6.8
Sun Coming Down
Ought
Montreal quartet Ought have gone through some changes since hitting the ground running with their much-acclaimed 2014 debut, More Than Any Other Day. Most noticeably, their frontman has legally swapped his name from Tim Beeler to Tim Darcy (the latter being his mother’s maiden name). As far as the band’s wiry push-and-pull goes, newly delivered sophomore LP Sun Coming Down is itself an evolution, presenting a band continuing to carve out their post-punk path.
Opener “Men for Miles” is a kinetic wonder– a forceful, tinder-crackling rave-up driven by the spark of an off-kilter keyboard line that ultimately immerses listeners in a blaze of distorted guitars and Darcy’s manic vocal ticks. Full of character, the frontman-guitarist bounces from faux-Brit sneers into fat-tongued crooning with such conviction that it may well bring, as he warbles over-and-over, a “tear to your eye.” But despite the fiery rumble of drums and hot-wired feel, at nearly six minutes long it begins to lose steam somewhere in the back-half’s extended instrumental jam.
It’s a fitting conclusion to the track, serving to underscore the rest of the album’s similarly misshapen aesthetic. Though a press release suggests Ought resists “overhyped dynamics,” the record’s “On the Line” features start-stop pacing pushed to its extreme. Maneuvering itself awkwardly from a slow and methodical art rock assemblage of violin drones, tri-tone keyboards and reedy cries into its jittery chorus, the piece’s tension is derived more from its cobbled presentation than its volume shift.
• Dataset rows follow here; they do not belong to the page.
import Mathlib
import Literature.Computability.AlgebraicComplexity.GroupTheoreticMatMul
import HarnessLib

/-!
# STPP families of punctured lines: diagonal patterns, packing, hyperplane packing

Topic `Literature/Computability/AlgebraicComplexity` (sub-namespace `LineSTPP`).  For a family of
punctured-line triples `A_i = F^× a_i`, `B_i = F^× b_i`, `C_i = F^× c_i` in `F^m` (`F` a finite
field, `a_i, b_i, c_i ≠ 0`, memberships `v ∈ A_i ↔ v ≠ 0 ∧ ∃ t, v = t • a_i`, exactly as in the
route statements of `MatrixMultiplication/AlgebraicSTPPDichotomy`) satisfying the simultaneous
triple product property `IsSTPP A B C` (Cohn–Kleinberg–Szegedy–Umans 2005, Def. 5.1, the tree's
additive form), we extract the four consequences that the cone Fourier bound (refutation of the
route crux `AlgebraicSTPPDichotomy.ExactLineDesign`, with `LineSTPPConeFourier.lean`) uses:

* `sol6` (all indices): a vanishing unit combination
  `x₀a_i + x₁b_i + x₂b_j + x₃c_j + x₄c_k + x₅a_k = 0` forces `i = j = k`, `x₅ = -x₀`, `x₂ = -x₁`,
  `x₄ = -x₃`;
* `sol4ab`, `sol4bc` (patterns `(i,i',i')`, `(j',j,j')`): two-block relations are diagonal;
* `inj_ca` (pattern `(k',k',k)`): `(k, z, x) ↦ z c_k - x a_k` is injective, whence the packing bound
  `N (q-1)² ≤ q^m` (`packing`; Blasiak et al. 2017, Lemma 2.4 for this shape) and hyperplane packing
  `q (q-1)² · #{k : ξ ⊥ a_k, c_k} ≤ q^m` for `ξ ≠ 0` (`hyperplane_packing`, via
  `card_mul_card_hyperplane : q · #ξ^⊥ = q^m`).

## References
* H. Cohn, R. Kleinberg, B. Szegedy, C. Umans, *Group-theoretic algorithms for matrix
  multiplication*, FOCS 2005, arXiv:math/0511460, Def. 5.1. [CohnKleinbergSzegedyUmans2005]
* J. Blasiak, T. Church, H. Cohn, J. A. Grochow, E. Naslund, W. F. Sawin, C. Umans, *On cap sets and
  the group-theoretic approach to matrix multiplication*, Discrete Analysis 2017:3, Lemma 2.4.
  [BlasiakChurchCohnGrochowNaslundSawinUmans2017]
-/

open Finset Matrix

namespace Literature.Computability.AlgebraicComplexity.LineSTPP

section Family

variable {F : Type*} [Field F] [Fintype F] [DecidableEq F] {m N : ℕ}
  {a b c : Fin N → Fin m → F} {A B C : Fin N → Finset (Fin m → F)}

/-! The hypotheses of an STPP family of punctured-line triples, as produced by `ExactLineDesign`
(kept as explicit section hypotheses `hne hA hB hC hS`). -/
variable (hne : ∀ i, a i ≠ 0 ∧ b i ≠ 0 ∧ c i ≠ 0)
  (hA : ∀ i v, v ∈ A i ↔ v ≠ 0 ∧ ∃ t : F, v = t • a i)
  (hB : ∀ i v, v ∈ B i ↔ v ≠ 0 ∧ ∃ t : F, v = t • b i)
  (hC : ∀ i v, v ∈ C i ↔ v ≠ 0 ∧ ∃ t : F, v = t • c i)
  (hS : Literature.Computability.AlgebraicComplexity.IsSTPP A B C)

omit [Fintype F] [DecidableEq F] in
/-- Unit multiples of the generator lie in the punctured line. [folklore] -/
theorem units_smul_mem {v : Fin m → F} (hv : v ≠ 0) {S : Finset (Fin m → F)}
    (hS : ∀ w, w ∈ S ↔ w ≠ 0 ∧ ∃ t : F, w = t • v) (t : Fˣ) : (t : F) • v ∈ S :=
  (hS _).2 ⟨smul_ne_zero t.ne_zero hv, t, rfl⟩

omit [Fintype F] [DecidableEq F] in
/-- Negated unit multiples of the generator lie in the punctured line. [folklore] -/
theorem neg_units_smul_mem {v : Fin m → F} (hv : v ≠ 0) {S : Finset (Fin m → F)}
    (hS : ∀ w, w ∈ S ↔ w ≠ 0 ∧ ∃ t : F, w = t • v) (t : Fˣ) : -((t : F) • v) ∈ S := by
  have := units_smul_mem hv hS (-t)
  rwa [Units.val_neg, neg_smul] at this

omit [Fintype F] [DecidableEq F] in
/-- The generator lies in its punctured line. [folklore] -/
theorem self_mem {v : Fin m → F} (hv : v ≠ 0) {S : Finset (Fin m → F)}
    (hS : ∀ w, w ∈ S ↔ w ≠ 0 ∧ ∃ t : F, w = t • v) : v ∈ S :=
  (hS _).2 ⟨hv, 1, (one_smul _ _).symm⟩

omit [Fintype F] [DecidableEq F] in
/-- Cancelling a non-zero vector: `x • v = y • v → x = y`. [folklore] -/
theorem units_eq_of_smul_eq {v : Fin m → F} (hv : v ≠ 0) {x y : Fˣ}
    (hxy : (x : F) • v = (y : F) • v) : x = y := by
  have h0 : ((x : F) - y) • v = 0 := by rw [sub_smul, hxy, sub_self]
  exact Units.ext (sub_eq_zero.1 ((smul_eq_zero.1 h0).resolve_right hv))

omit [Fintype F] [DecidableEq F] in
/-- Cancelling a non-zero vector: `-(y • v) = x • v → y = -x`. [folklore] -/
theorem units_eq_neg_of_smul_eq {v : Fin m → F} (hv : v ≠ 0) {x y : Fˣ}
    (hxy : -((y : F) • v) = (x : F) • v) : y = -x := by
  have h0 : ((x : F) + y) • v = 0 := by rw [add_smul, ← hxy, neg_add_cancel]
  have h1 : (x : F) + y = 0 := (smul_eq_zero.1 h0).resolve_right hv
  exact Units.ext (by rw [Units.val_neg]; exact eq_neg_of_add_eq_zero_right h1)

omit [Fintype F] [DecidableEq F] in
include hne hA hB hC hS in
/-- STPP, all-index pattern: a vanishing unit combination
`x₀ a_i + x₁ b_i + x₂ b_j + x₃ c_j + x₄ c_k + x₅ a_k = 0` is diagonal. [folklore] -/
theorem sol6 {i j k : Fin N} {x₀ x₁ x₂ x₃ x₄ x₅ : Fˣ}
    (H : (x₀ : F) • a i + (x₁ : F) • b i + (x₂ : F) • b j + (x₃ : F) • c j + (x₄ : F) • c k +
      (x₅ : F) • a k = 0) :
    i = j ∧ j = k ∧ x₅ = -x₀ ∧ x₂ = -x₁ ∧ x₄ = -x₃ := by
  obtain ⟨hij, hjk, hs, ht, hu⟩ := hS i j k
    (-((x₅ : F) • a k)) (neg_units_smul_mem (hne k).1 (hA k) x₅)
    ((x₀ : F) • a i) (units_smul_mem (hne i).1 (hA i) x₀)
    (-((x₁ : F) • b i)) (neg_units_smul_mem (hne i).2.1 (hB i) x₁)
    ((x₂ : F) • b j) (units_smul_mem (hne j).2.1 (hB j) x₂)
    (-((x₃ : F) • c j)) (neg_units_smul_mem (hne j).2.2 (hC j) x₃)
    ((x₄ : F) • c k) (units_smul_mem (hne k).2.2 (hC k) x₄)
    (by rw [← H]; module)
  subst hij; subst hjk
  exact ⟨rfl, rfl, units_eq_neg_of_smul_eq (hne i).1 hs,
    (units_eq_neg_of_smul_eq (hne i).2.1 ht).symm ▸ (neg_neg x₂).symm ▸ rfl,
    (units_eq_neg_of_smul_eq (hne i).2.2 hu).symm ▸ (neg_neg x₄).symm ▸ rfl⟩

omit [Fintype F] [DecidableEq F] in
include hne hA hB hC hS in
/-- STPP, pattern `(i, i', i')`: `x₀ a_i + x₁ b_i + x₂ a_i' + x₃ b_i' = 0` is diagonal. [folklore] -/
theorem sol4ab {i i' : Fin N} {x₀ x₁ x₂ x₃ : Fˣ}
    (H : (x₀ : F) • a i + (x₁ : F) • b i + (x₂ : F) • a i' + (x₃ : F) • b i' = 0) :
    i = i' ∧ x₂ = -x₀ ∧ x₃ = -x₁ := by
  obtain ⟨hii, -, hs, ht, -⟩ := hS i i' i'
    (-((x₂ : F) • a i')) (neg_units_smul_mem (hne i').1 (hA i') x₂)
    ((x₀ : F) • a i) (units_smul_mem (hne i).1 (hA i) x₀)
    (-((x₁ : F) • b i)) (neg_units_smul_mem (hne i).2.1 (hB i) x₁)
    ((x₃ : F) • b i') (units_smul_mem (hne i').2.1 (hB i') x₃)
    (c i') (self_mem (hne i').2.2 (hC i'))
    (c i') (self_mem (hne i').2.2 (hC i'))
    (by rw [← H]; module)
  subst hii
  exact ⟨rfl, units_eq_neg_of_smul_eq (hne i).1 hs,
    (units_eq_neg_of_smul_eq (hne i).2.1 ht).symm ▸ (neg_neg x₃).symm ▸ rfl⟩

omit [Fintype F] [DecidableEq F] in
include hne hA hB hC hS in
/-- STPP, pattern `(j', j, j')`: `x₀ b_j + x₁ c_j + x₂ b_j' + x₃ c_j' = 0` is diagonal. [folklore] -/
theorem sol4bc {j j' : Fin N} {x₀ x₁ x₂ x₃ : Fˣ}
    (H : (x₀ : F) • b j + (x₁ : F) • c j + (x₂ : F) • b j' + (x₃ : F) • c j' = 0) :
    j = j' ∧ x₂ = -x₀ ∧ x₃ = -x₁ := by
  obtain ⟨hjj, -, -, ht, hu⟩ := hS j' j j'
    (a j') (self_mem (hne j').1 (hA j'))
    (a j') (self_mem (hne j').1 (hA j'))
    (-((x₂ : F) • b j')) (neg_units_smul_mem (hne j').2.1 (hB j') x₂)
    ((x₀ : F) • b j) (units_smul_mem (hne j).2.1 (hB j) x₀)
    (-((x₁ : F) • c j)) (neg_units_smul_mem (hne j).2.2 (hC j) x₁)
    ((x₃ : F) • c j') (units_smul_mem (hne j').2.2 (hC j') x₃)
    (by rw [← H]; module)
  subst hjj
  exact ⟨rfl, units_eq_neg_of_smul_eq (hne j').2.1 ht,
    (units_eq_neg_of_smul_eq (hne j').2.2 hu).symm ▸ (neg_neg x₃).symm ▸ rfl⟩

omit [Fintype F] [DecidableEq F] in
include hne hA hB hC hS in
/-- STPP, pattern `(k', k', k)`: the map `(k, z, x) ↦ z c_k − x a_k` is injective. [folklore] -/
theorem inj_ca {k k' : Fin N} {z x z' x' : Fˣ}
    (H : (z : F) • c k - (x : F) • a k = (z' : F) • c k' - (x' : F) • a k') :
    k = k' ∧ z = z' ∧ x = x' := by
  obtain ⟨-, hkk, hs, -, hu⟩ := hS k' k' k
    ((x : F) • a k) (units_smul_mem (hne k).1 (hA k) x)
    ((x' : F) • a k') (units_smul_mem (hne k').1 (hA k') x')
    (b k') (self_mem (hne k').2.1 (hB k'))
    (b k') (self_mem (hne k').2.1 (hB k'))
    ((z' : F) • c k') (units_smul_mem (hne k').2.2 (hC k') z')
    ((z : F) • c k) (units_smul_mem (hne k).2.2 (hC k) z)
    (by
      have H' : (z : F) • c k - (x : F) • a k - ((z' : F) • c k' - (x' : F) • a k') = 0 :=
        sub_eq_zero.2 H
      rw [sub_self, add_zero, ← H']
      abel)
  subst hkk
  exact ⟨rfl, (units_eq_of_smul_eq (hne k').2.2 hu).symm, units_eq_of_smul_eq (hne k').1 hs⟩

/-- The packing map `(k, z, x) ↦ z c_k − x a_k`. [folklore] -/
def packMap (a c : Fin N → Fin m → F) (p : Fin N × Fˣ × Fˣ) : Fin m → F :=
  (p.2.1 : F) • c p.1 - (p.2.2 : F) • a p.1

omit [Fintype F] [DecidableEq F] in
include hne hA hB hC hS in
/-- `packMap` is injective on an STPP line family. [folklore] -/
theorem packMap_injective : Function.Injective (packMap a c) := by
  rintro ⟨k, z, x⟩ ⟨k', z', x'⟩ H
  obtain ⟨rfl, rfl, rfl⟩ := inj_ca hne hA hB hC hS H
  rfl

include hne hA hB hC hS in
/-- Packing: `N (q-1)^2 ≤ q^m`. [folklore] -/
theorem packing :
    N * ((Fintype.card F - 1) * (Fintype.card F - 1)) ≤ Fintype.card F ^ m := by
  have := Fintype.card_le_of_injective _ (packMap_injective hne hA hB hC hS)
  simpa [Fintype.card_prod, Fintype.card_fin, Fintype.card_units, Fintype.card_pi] using this

/-- All fibres of `v ↦ ξ ⬝ᵥ v` (`ξ ≠ 0`) have `q^{m-1}` elements: `q · #(ξ^⊥) = q^m`. [folklore] -/
theorem card_mul_card_hyperplane {ξ : Fin m → F} (hξ : ξ ≠ 0) :
    Fintype.card F * (univ.filter fun v : Fin m → F => ξ ⬝ᵥ v = 0).card = Fintype.card F ^ m := by
  obtain ⟨l, hl⟩ : ∃ l, ξ l ≠ 0 := by
    by_contra h0
    push Not at h0
    exact hξ (funext h0)
  have hfib : ∀ r : F, (univ.filter fun v : Fin m → F => ξ ⬝ᵥ v = r).card =
      (univ.filter fun v : Fin m → F => ξ ⬝ᵥ v = 0).card := by
    intro r
    symm
    refine Finset.card_equiv (Equiv.addRight (Pi.single l (r / ξ l))) fun v => ?_
    simp only [Finset.mem_filter, Finset.mem_univ, true_and, Equiv.coe_addRight, dotProduct_add,
      dotProduct_single, mul_div_cancel₀ _ hl]
    constructor
    · intro hv; rw [hv, zero_add]
    · intro hv; linear_combination hv
  have htot := Finset.card_eq_sum_card_fiberwise (s := (univ : Finset (Fin m → F)))
    (t := (univ : Finset F)) (f := fun v => ξ ⬝ᵥ v) (fun _ _ => Finset.mem_coe.2 (Finset.mem_univ _))
  simp only [hfib, Finset.sum_const, Finset.card_univ, smul_eq_mul, Fintype.card_pi,
    Finset.prod_const, Fintype.card_fin] at htot
  exact htot.symm

/-- The blocks whose `(c_k, a_k)`-plane lies in the hyperplane `ξ^⊥`. [folklore] -/
def Kset (a c : Fin N → Fin m → F) (ξ : Fin m → F) : Finset (Fin N) :=
  univ.filter fun k => ξ ⬝ᵥ c k = 0 ∧ ξ ⬝ᵥ a k = 0

include hne hA hB hC hS in
/-- Hyperplane packing: `q (q-1)^2 · #Kset(ξ) ≤ q^m` for `ξ ≠ 0`. [folklore] -/
theorem hyperplane_packing {ξ : Fin m → F} (hξ : ξ ≠ 0) :
    Fintype.card F * ((Kset a c ξ).card * ((Fintype.card F - 1) * (Fintype.card F - 1))) ≤
      Fintype.card F ^ m := by
  rw [← card_mul_card_hyperplane hξ]
  apply Nat.mul_le_mul_left
  have hmaps : Set.MapsTo (packMap a c)
      ((Kset a c ξ ×ˢ ((univ : Finset Fˣ) ×ˢ (univ : Finset Fˣ)) : Finset _) : Set _)
      ((univ.filter fun v : Fin m → F => ξ ⬝ᵥ v = 0 : Finset _) : Set _) := by
    rintro ⟨k, z, x⟩ hk
    simp only [Finset.coe_product, Finset.coe_univ, Set.mem_prod, Finset.mem_coe, Kset,
      Finset.mem_filter, Finset.mem_univ, true_and, Set.mem_univ, and_true] at hk
    simp only [Finset.coe_filter, Finset.mem_univ, true_and, Set.mem_setOf_eq, packMap,
      dotProduct_sub, dotProduct_smul, smul_eq_mul, hk.1, hk.2, mul_zero, sub_zero]
  have := Finset.card_le_card_of_injOn (packMap a c) hmaps
    ((packMap_injective hne hA hB hC hS).injOn)
  simpa [Finset.card_product, Fintype.card_units] using this

end Family

end Literature.Computability.AlgebraicComplexity.LineSTPP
The almost excellent “Celebration” is a sweaty exploration that conjures Factory Records by way of a B-52s dance party, but it too loses the plot in a mid-song break down led by an askance and laissez-faire couplet of “All right, I’ll take it/Ok, let’s do it.” Its fall apart does, however, dovetail into an anxiety-affected group of lines (“These situations can be such a drag”), so the shift seems to fit, at least narratively.
But across an album full of meandering moments, it’s actually Sun Coming Down’s longest song that gives fans the biggest pay off. “Beautiful Big Sky” isn’t overly concerned with 0-to-60 time shifts, instead choosing to unfold itself across its nearly eight minute runtime with the simple repetition of two chords and a no-nonsense backbeat. This slow-boiling arrangement sits beneath Darcy’s dire visions of what’s surrounding us : “War Plane/Condo/Oil Freighter/New Development.”
Interestingly, the banality of small talk is used as a coping mechanism against these stress cracks in our day-to-day. Darcy actually gets more and more excited in the song as he rattles off a series of mundane musings on the weather and simple, supermarket lineup conversation starters (“How’s the church? How’s the job? How’s the family?”). The song is as bitterly humorous as it is heartbreaking with its approach to the human condition. At its most positive, though, it suggest that even if the sun is coming down, we still have that big beautiful blue sky.